Tokenization and Preprocessing Limits

Matheel combines text-first preprocessing, token-level baselines, embedding backends, and optional parser-backed code metrics. These layers are related, but they do not all use the same token stream.

Pipeline Order

For calculate_similarity(...) and get_sim_list(...), the main order is:

Read source text.
Apply preprocess_mode.
Build embeddings when the semantic feature is active.
Tokenize for lexical baselines and token-based code metrics.
Parse code for parser-derived lexical tokens or parser-backed code metrics when those modes are active and their runtimes are available.
Blend active feature scores with normalized feature weights.

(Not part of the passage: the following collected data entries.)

import Mathlib
import Summits.Schanuel.Schanuel.Theses.RigidCore
import Summits.Schanuel.Schanuel.Theorems.MinimalCounterexampleInAcl.Negative.FirstFailureEcl
import Summits.Schanuel.Schanuel.Theorems.MinimalCounterexampleInAcl.Negative.TrdegLoadBearing
import Summits.Schanuel.Schanuel.Theorems.AclSubsetLogFreeCore.Negative.AclSubsetLogFreeCoreIffReal
import Summits.Schanuel.Schanuel.Theorems.AclSubsetLogFreeCore.Negative.LogFreeCoreCountable
import Summits.Schanuel.Schanuel.Theorems.AclSubsetLogFreeCore.Negative.BranchParity
import Literature.NumberTheory.Transcendental.LindemannWeierstrassProofs
import Literature.NumberTheory.Transcendental.RankOneGridTrdeg

/-!
# Crux `MinimalCounterexampleInAcl` (stmt-Schanuel-0969) — load-bearing hypotheses

Negative knowledge for the crux (S*) `RigidCore.MinimalCounterexampleInAcl`
(`∀ n x, LinearIndependent ℚ x → trdeg ℚ(x, eˣ) < n → (∀ r < n, SchanuelRank r) → ∀ i, x i ∈ acl^{ℂ_exp}(∅)`),
landed by the crux disprover (`--supports`).  Which hypotheses can a proof NOT avoid?  All PROVED:

* `minimalCounterexampleInAcl_of_schanuel` — the crux is IMPLIED BY Schanuel (antecedent empty), and
  `exists_firstFailure_of_not_schanuel` — its antecedent is satisfiable iff Schanuel FAILS: the crux is
  irrefutable short of an explicit Schanuel counterexample;
* `not_withoutTrdeg` — drop `trdeg < n`: FALSE by counting (`acl(∅)` is countable,
  `countable_expAcl`; rank 1, `x = (c)` generic);
* `not_schanuelRank_two_of_withoutLinIndep`, `not_schanuel_of_withoutLinIndep` — drop linear
  independence: the constant triple `(c,c,c)` has `trdeg ℚ(c, e^c) ≤ 2 < 3`, so the LI-free version
  would put EVERY `c ∈ ℂ` into the countable `acl(∅)` as soon as `SchanuelRank 2` holds: it REFUTES
  Schanuel, while the crux is implied by it;
* `withLe_mem_of_exp_algebraic`, `withLe_log_two_branch_mem` — `≤` for `<`: every logarithm of every
  non-zero algebraic number (all branches `log 2 + 2πik`, …) would be in `acl(∅)`; not refutable (no
  complex number is provably outside `acl(∅)`) but it decides Mycielski-type questions the crux avoids;
* `withoutFirstFailure_defectLeOne` — drop `∀ r < n, SchanuelRank r`: the statement then proves the
  OPEN transcendence theorem "defect ≤ 1 at every rank" (`trdeg ℚ(x, eˣ) ≥ n − 1` for all LI `x`), by
  PADDING a putative defect-2 tuple with a generic coordinate `c ∉ acl(∅) ∪ ⟨x⟩_ℚ`.

## References

* [KirbyMacintyreOnshuus2012] J. Kirby, A. Macintyre, A. Onshuus, *The algebraic numbers definable
  in various exponential fields*, J. Inst. Math. Jussieu 11 (2012), arXiv:1101.4224 (`acl`, `dcl` of
  `ℂ_exp`; countability).
* J. Kirby, *Exponential algebraicity in exponential fields*, Bull. LMS 42 (2010), arXiv:0810.4285, §1.
-/

noncomputable section

set_option linter.dupNamespace false

open Complex Set
open FirstOrder FirstOrder.Language
open Literature.NumberTheory.Transcendental
open Literature.ModelTheory.ExponentialFields
open Summit.Schanuel.Schanuel.Theorems.AclSubsetLogFreeCore.Negative

namespace Summit.Schanuel.Schanuel.Theorems.MinimalCounterexampleInAcl.Negative

/-! ### The crux versus Schanuel -/

/-- The crux is IMPLIED BY Schanuel's conjecture (its antecedent is then empty). [folklore] -/
theorem minimalCounterexampleInAcl_of_schanuel (h : _root_.Schanuel) :
    Summit.Schanuel.Schanuel.Theses.RigidCore.MinimalCounterexampleInAcl :=
  fun n x hli htr _ _ => ((not_le.2 htr) (h n x hli)).elim

/-- Conversely a failure of Schanuel produces a FIRST failure (least failing rank), i.e. the crux's
antecedent is satisfiable iff Schanuel fails. [folklore] -/
theorem exists_firstFailure_of_not_schanuel (h : ¬ _root_.Schanuel) :
    ∃ (n : ℕ) (x : Fin n → ℂ), LinearIndependent ℚ x ∧
      Algebra.trdeg ℚ ↥(IntermediateField.adjoin ℚ (range x ∪ range (cexp ∘ x))) < (n : Cardinal) ∧
      ∀ r < n, SchanuelRank r := by
  classical
  have h' : ∃ n, ¬ SchanuelRank n := by
    by_contra hall
    push Not at hall
    exact h hall
  let n := Nat.find h'
  have hn : ¬ SchanuelRank n := Nat.find_spec h'
  have hmin : ∀ r < n, SchanuelRank r := fun r hr => by
    by_contra hr'
    exact Nat.find_min h' hr hr'
  simp only [SchanuelRank, not_forall, not_le] at hn
  obtain ⟨x, hli, hlt⟩ := hn
  exact ⟨n, x, hli, hlt, hmin⟩

/-! ### Tools -/

/-- Any countable set of complex numbers misses some complex number. [folklore] -/
theorem exists_not_mem_of_countable {s : Set ℂ} (hs : s.Countable) : ∃ c : ℂ, c ∉ s := by
  by_contra h
  push Not at h
  exact not_countable_univ_complex (hs.mono fun c _ => h c)

/-- `trdeg ℚ(c, e^c) ≤ 2`. [folklore] -/
theorem trdeg_pair_le_two (c : ℂ) :
    Algebra.trdeg ℚ ↥(IntermediateField.adjoin ℚ ({c} ∪ {cexp c} : Set ℂ)) ≤ (2 : Cardinal) := by
  refine (trdeg_adjoin_le_mk _).trans ?_
  refine (Cardinal.mk_union_le _ _).trans ?_
  simp only [Cardinal.mk_fintype, Fintype.card_unique, Nat.cast_one]
  norm_num

/-- `trdeg ℚ(c, e^c) ≤ 1` when `e^c` is algebraic. [folklore] -/
theorem trdeg_pair_le_one_of_exp_algebraic {c : ℂ} (hc : IsAlgebraic ℚ (cexp c)) :
    Algebra.trdeg ℚ ↥(IntermediateField.adjoin ℚ ({c} ∪ {cexp c} : Set ℂ)) ≤ (1 : Cardinal) := by
  refine (trdeg_adjoin_union_le (K := ℚ) ({c} : Set ℂ) {cexp c}).trans ?_
  have h1 : Algebra.trdeg ℚ ↥(IntermediateField.adjoin ℚ ({c} : Set ℂ)) ≤ 1 := by
    have h := trdeg_adjoin_le_mk (F := ℚ) ({c} : Set ℂ)
    rwa [Cardinal.mk_singleton] at h
  have h0 : Algebra.trdeg ℚ ↥(IntermediateField.adjoin ℚ ({cexp c} : Set ℂ)) = 0 := by
    haveI : Algebra.IsAlgebraic ℚ ↥(IntermediateField.adjoin ℚ ({cexp c} : Set ℂ)) :=
      IntermediateField.isAlgebraic_adjoin_simple hc.isIntegral
    exact trdeg_eq_zero
  calc Algebra.trdeg ℚ ↥(IntermediateField.adjoin ℚ ({c} : Set ℂ)) +
        Algebra.trdeg ℚ ↥(IntermediateField.adjoin ℚ ({cexp c} : Set ℂ))
        = Algebra.trdeg ℚ ↥(IntermediateField.adjoin ℚ ({c} : Set ℂ)) + 0 := by rw [h0]
    _ ≤ 1 := by rw [add_zero]; exact h1

/-- The range data of a constant tuple. [folklore] -/
theorem range_const_union {n : ℕ} [NeZero n] (c : ℂ) :
    range (fun _ : Fin n => c) ∪ range (cexp ∘ fun _ : Fin n => c) = ({c} ∪ {cexp c} : Set ℂ) := by
  ext a
  simp only [mem_union, mem_range, Function.comp_apply, exists_const, mem_singleton_iff]
  constructor
  · rintro (rfl | rfl) <;> simp
  · rintro (rfl | rfl) <;> simp

/-! ### `trdeg < n` is load-bearing -/

/-- **Without `trdeg < n` the statement is FALSE** (counting: rank 1, `x = (c)` with
`c ∉ acl(∅) ∪ {0}`; `acl(∅)` is countable, `ℂ` is not; `SchanuelRank 0` is trivial). [folklore] -/
theorem not_withoutTrdeg :
    ¬ ∀ (n : ℕ) (x : Fin n → ℂ), LinearIndependent ℚ x → (∀ r < n, SchanuelRank r) →
        ∀ i, ∃ s : Set ℂ, s.Finite ∧ Set.Definable₁ (∅ : Set ℂ) Language.expRing s ∧ x i ∈ s := by
  intro h
  obtain ⟨c, hc⟩ := exists_not_mem_of_countable (countable_expAcl.insert 0)
  simp only [mem_insert_iff, not_or] at hc
  exact hc.2 (h 1 (fun _ => c) (linearIndependent_const_fin_one hc.1) schanuelRank_of_lt_one 0)

/-! ### Linear independence is load-bearing -/

/-- **Without linear independence, the statement contradicts `SchanuelRank 2`**: the constant triple
`(c, c, c)` has `trdeg ℚ(c, e^c) ≤ 2 < 3`, so EVERY `c ∈ ℂ` would lie in the countable `acl(∅)`. [folklore] -/
theorem not_schanuelRank_two_of_withoutLinIndep
    (h : ∀ (n : ℕ) (x : Fin n → ℂ),
      Algebra.trdeg ℚ ↥(IntermediateField.adjoin ℚ (range x ∪ range (cexp ∘ x))) < (n : Cardinal) →
      (∀ r < n, SchanuelRank r) →
      ∀ i, ∃ s : Set ℂ, s.Finite ∧ Set.Definable₁ (∅ : Set ℂ) Language.expRing s ∧ x i ∈ s) :
    ¬ SchanuelRank 2 := by
  intro h2
  obtain ⟨c, hc⟩ := exists_not_mem_of_countable countable_expAcl
  have hrank : ∀ r < 3, SchanuelRank r := fun r hr => by
    interval_cases r
    · exact schanuelRank_zero
    · exact schanuelRank_one'
    · exact h2
  have htr : Algebra.trdeg ℚ ↥(IntermediateField.adjoin ℚ
      (range (fun _ : Fin 3 => c) ∪ range (cexp ∘ fun _ : Fin 3 => c))) < (3 : Cardinal) := by
    rw [range_const_union]
    exact (trdeg_pair_le_two c).trans_lt (by norm_num)
  exact hc (h 3 (fun _ => c) (by exact_mod_cast htr) hrank 0)

/-- **Unconditional form**: the LI-free version REFUTES Schanuel's conjecture — whereas the crux
itself is implied by it (`minimalCounterexampleInAcl_of_schanuel`). [folklore] -/
theorem not_schanuel_of_withoutLinIndep
    (h : ∀ (n : ℕ) (x : Fin n → ℂ),
      Algebra.trdeg ℚ ↥(IntermediateField.adjoin ℚ (range x ∪ range (cexp ∘ x))) < (n : Cardinal) →
      (∀ r < n, SchanuelRank r) →
      ∀ i, ∃ s : Set ℂ, s.Finite ∧ Set.Definable₁ (∅ : Set ℂ) Language.expRing s ∧ x i ∈ s) :
    ¬ _root_.Schanuel :=
  fun hS => not_schanuelRank_two_of_withoutLinIndep h (hS 2)

/-! ### `<` versus `≤` -/

/-- **With `≤` in place of `<`**, EVERY logarithm of EVERY nonzero algebraic number — all branches —
would lie in `acl^{ℂ_exp}(∅)` (rank 1: `x = (c)`, `e^c ∈ ℚ̄`, `trdeg ℚ(c, e^c) ≤ 1`). Not refutable, but
it decides Mycielski-type questions the crux deliberately avoids; the strict `<` keeps defect-zero
tuples out. [folklore] -/
theorem withLe_mem_of_exp_algebraic
    (h : ∀ (n : ℕ) (x : Fin n → ℂ), LinearIndependent ℚ x →
      Algebra.trdeg ℚ ↥(IntermediateField.adjoin ℚ (range x ∪ range (cexp ∘ x))) ≤ (n : Cardinal) →
      (∀ r < n, SchanuelRank r) →
      ∀ i, ∃ s : Set ℂ, s.Finite ∧ Set.Definable₁ (∅ : Set ℂ) Language.expRing s ∧ x i ∈ s)
    {c : ℂ} (hc0 : c ≠ 0) (hc : IsAlgebraic ℚ (cexp c)) : c ∈ expAcl := by
  haveI : NeZero (1 : ℕ) := ⟨one_ne_zero⟩
  have htr : Algebra.trdeg ℚ ↥(IntermediateField.adjoin ℚ
      (range (fun _ : Fin 1 => c) ∪ range (cexp ∘ fun _ : Fin 1 => c))) ≤ (1 : Cardinal) := by
    rw [range_const_union]
    exact trdeg_pair_le_one_of_exp_algebraic hc
  exact h 1 (fun _ => c) (linearIndependent_const_fin_one hc0) (by exact_mod_cast htr) schanuelRank_of_lt_one 0

/-- In particular the `≤`-version puts every branch `log 2 + 2πik` of `log 2` into `acl(∅)`. [folklore] -/
theorem withLe_log_two_branch_mem
    (h : ∀ (n : ℕ) (x : Fin n → ℂ), LinearIndependent ℚ x →
      Algebra.trdeg ℚ ↥(IntermediateField.adjoin ℚ (range x ∪ range (cexp ∘ x))) ≤ (n : Cardinal) →
      (∀ r < n, SchanuelRank r) →
      ∀ i, ∃ s : Set ℂ, s.Finite ∧ Set.Definable₁ (∅ : Set ℂ) Language.expRing s ∧ x i ∈ s)
    (k : ℤ) : (Real.log 2 : ℂ) + 2 * Real.pi * I * k ∈ expAcl := by
  have h1 : cexp (2 * ↑Real.pi * I * ↑k) = 1 := by
    rw [show (2 * ↑Real.pi * I * ↑k : ℂ) = k * (2 * Real.pi * I) by ring]
    exact Complex.exp_int_mul_two_pi_mul_I k
  have hexp : cexp ((Real.log 2 : ℂ) + 2 * Real.pi * I * k) = 2 := by
    rw [Complex.exp_add, exp_log_two, h1, mul_one]
  refine withLe_mem_of_exp_algebraic h ?_ ?_
  · intro h0
    rw [h0, Complex.exp_zero] at hexp
    norm_num at hexp
  · rw [hexp]
    exact_mod_cast isAlgebraic_nat (R := ℚ) (A := ℂ) 2

/-! ### The first-failure hypothesis is load-bearing: dropping it proves "defect ≤ 1" -/

/-- The ℚ-span of finitely many complex numbers is countable. [folklore] -/
theorem countable_span_range {n : ℕ} (x : Fin n → ℂ) :
    ((Submodule.span ℚ (range x) : Submodule ℚ ℂ) : Set ℂ).Countable := by
  have hsub : ((Submodule.span ℚ (range x) : Submodule ℚ ℂ) : Set ℂ) ⊆
      Set.range (fun q : Fin n → ℚ => ∑ i, q i • x i) := by
    intro a ha
    obtain ⟨q, rfl⟩ := (Submodule.mem_span_range_iff_exists_fun ℚ).1 ha
    exact ⟨q, rfl⟩
  exact (Set.countable_range _).mono hsub

/-- Range bookkeeping for a padded tuple `(c, x)`. [folklore] -/
theorem range_cons_union {n : ℕ} (c : ℂ) (x : Fin n → ℂ) :
    range (Fin.cons c x : Fin (n + 1) → ℂ) ∪ range (cexp ∘ (Fin.cons c x : Fin (n + 1) → ℂ)) =
      ({c} ∪ {cexp c}) ∪ (range x ∪ range (cexp ∘ x)) := by
  have h2 : (cexp ∘ (Fin.cons c x : Fin (n + 1) → ℂ)) = Fin.cons (cexp c) (cexp ∘ x) := by
    funext i
    refine Fin.cases ?_ (fun j => ?_) i <;> simp
  rw [h2, Fin.range_cons, Fin.range_cons]
  ext a
  simp only [mem_union, mem_insert_iff, mem_singleton_iff]
  tauto

/-- **Dropping the first-failure hypothesis `∀ r < n, SchanuelRank r` costs an open transcendence
theorem**: the statement "every Schanuel counterexample has all coordinates in `acl(∅)`" implies
"defect ≤ 1 at every rank" (`trdeg ℚ(x, eˣ) ≥ n − 1` for every LI `x ∈ ℂⁿ`; open, Schanuel-strength
minus one), by PADDING: a defect-`≥ 2` tuple `x` extended by `c ∉ acl(∅) ∪ ⟨x⟩_ℚ` is an LI
counterexample at rank `n + 1` with the coordinate `c` outside `acl(∅)`. [folklore] -/
theorem withoutFirstFailure_defectLeOne
    (h : ∀ (n : ℕ) (x : Fin n → ℂ), LinearIndependent ℚ x →
      Algebra.trdeg ℚ ↥(IntermediateField.adjoin ℚ (range x ∪ range (cexp ∘ x))) < (n : Cardinal) →
      ∀ i, ∃ s : Set ℂ, s.Finite ∧ Set.Definable₁ (∅ : Set ℂ) Language.expRing s ∧ x i ∈ s)
    (n : ℕ) (x : Fin n → ℂ) (hli : LinearIndependent ℚ x) :
    ((n - 1 : ℕ) : Cardinal) ≤ Algebra.trdeg ℚ ↥(IntermediateField.adjoin ℚ (range x ∪ range (cexp ∘ x))) := by
  by_contra hlt
  rw [not_le] at hlt
  obtain ⟨k, hk⟩ := Cardinal.lt_aleph0.1 (hlt.trans Cardinal.natCast_lt_aleph0)
  have hkn : k < n - 1 := by rw [hk] at hlt; exact_mod_cast hlt
  obtain ⟨c, hc⟩ := exists_not_mem_of_countable (countable_expAcl.union (countable_span_range x))
  simp only [mem_union, not_or, SetLike.mem_coe] at hc
  have hli' : LinearIndependent ℚ (Fin.cons c x : Fin (n + 1) → ℂ) :=
    LinearIndependent.finCons hli hc.2
  have htr : Algebra.trdeg ℚ ↥(IntermediateField.adjoin ℚ
      (range (Fin.cons c x : Fin (n + 1) → ℂ) ∪ range (cexp ∘ (Fin.cons c x : Fin (n + 1) → ℂ)))) <
        ((n + 1 : ℕ) : Cardinal) := by
    rw [range_cons_union]
    calc Algebra.trdeg ℚ ↥(IntermediateField.adjoin ℚ (({c} ∪ {cexp c}) ∪ (range x ∪ range (cexp ∘ x))))
          ≤ Algebra.trdeg ℚ ↥(IntermediateField.adjoin ℚ ({c} ∪ {cexp c} : Set ℂ)) +
            Algebra.trdeg ℚ ↥(IntermediateField.adjoin ℚ (range x ∪ range (cexp ∘ x))) :=
            trdeg_adjoin_union_le _ _
      _ ≤ (2 : Cardinal) + (k : Cardinal) := add_le_add (trdeg_pair_le_two c) hk.le
      _ < ((n + 1 : ℕ) : Cardinal) := by norm_cast; omega
  have hmem := h (n + 1) (Fin.cons c x) hli' htr 0
  simp only [Fin.cons_zero] at hmem
  exact hc.1 hmem

end Summit.Schanuel.Schanuel.Theorems.MinimalCounterexampleInAcl.Negative

end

Preprocessing happens before lexical, semantic, and code-aware scoring. If you enable advanced, identifiers and literals may already be canonicalized before token-based metrics run.

Preprocessing Modes

none Trims trailing whitespace and final surrounding whitespace only.
normalize Normalizes line endings, trims trailing whitespace, and drops blank lines.
basic Removes comments with language-aware string handling, drops blank lines, and collapses whitespace.
advanced Runs basic, removes import-like lines, replaces string and numeric literals with placeholders, canonicalizes non-keyword identifiers, and collapses whitespace.

Preprocessing is intentionally text-first. It uses language-specific comment and import heuristics, but it is not an AST rewrite.

Tokenization By Feature

Feature or metric	Tokenization or parsing strategy
`levenshtein`	Compares the prepared strings directly.
`jaro_winkler`	Compares the prepared strings directly.
`winnowing`	Uses Matheel's code-token regex by default, or tree-sitter leaf node types with `lexical_tokenizer="parser"`.
`gst`	Uses the same lexical tokenizer selection as Winnowing.
`crystalbleu`	Uses the same code-token regex, then builds n-grams and discounts frequent n-grams.
`ruby` with `ruby_mode=ngram`	Uses the same code-token regex.
`ruby` with `ruby_mode=string` and `ruby_tokenizer=regex`	Uses the same code-token regex.
`ruby` with `ruby_tokenizer=tranx`	Splits punctuation and camel-case boundaries for a more granular token edit sequence.
CodeBLEU syntax/dataflow	Uses tree-sitter-backed syntax and DFG extraction for supported languages.
TSED	Parses syntax trees and compares tree edit distance when optional parser dependencies are installed.
CodeBERTScore	Uses the selected transformer tokenizer.
Semantic embeddings	Use the selected embedding backend's tokenizer or vectorizer.

The shared code-token regex recognizes identifiers, numbers, and punctuation. It does not split snake_case or camelCase by default. For example, totalCount stays one token in regex mode; RUBY's tranx tokenizer splits it into total and Count.

Parser-Derived Lexical Tokens

Set lexical_tokenizer="parser" in Python or --lexical-tokenizer parser in the CLI to use parser-derived leaf node types for winnowing and gst. The default is raw, preserving the regex token stream used in earlier Matheel releases.

Parser-derived lexical tokens make the lexical baselines less sensitive to identifier renaming. They still compare ordered token streams; they are not full AST or data-flow comparisons.

Limitations

Important limitations:

lexical token baselines see surface token order and punctuation
parser-derived lexical tokens and parser-backed metrics depend on parser runtime availability
unsupported languages fall back only where a metric explicitly supports fallback behavior
preprocessing language hints improve comment/import handling, but they do not guarantee full parsing
aggressive advanced preprocessing can hide identifier and literal differences that some workflows may care about

For parser-heavy comparisons, report the active preprocessing mode, lexical_tokenizer, tokenization-sensitive parameters, selected code metric, language, and parser availability alongside the score.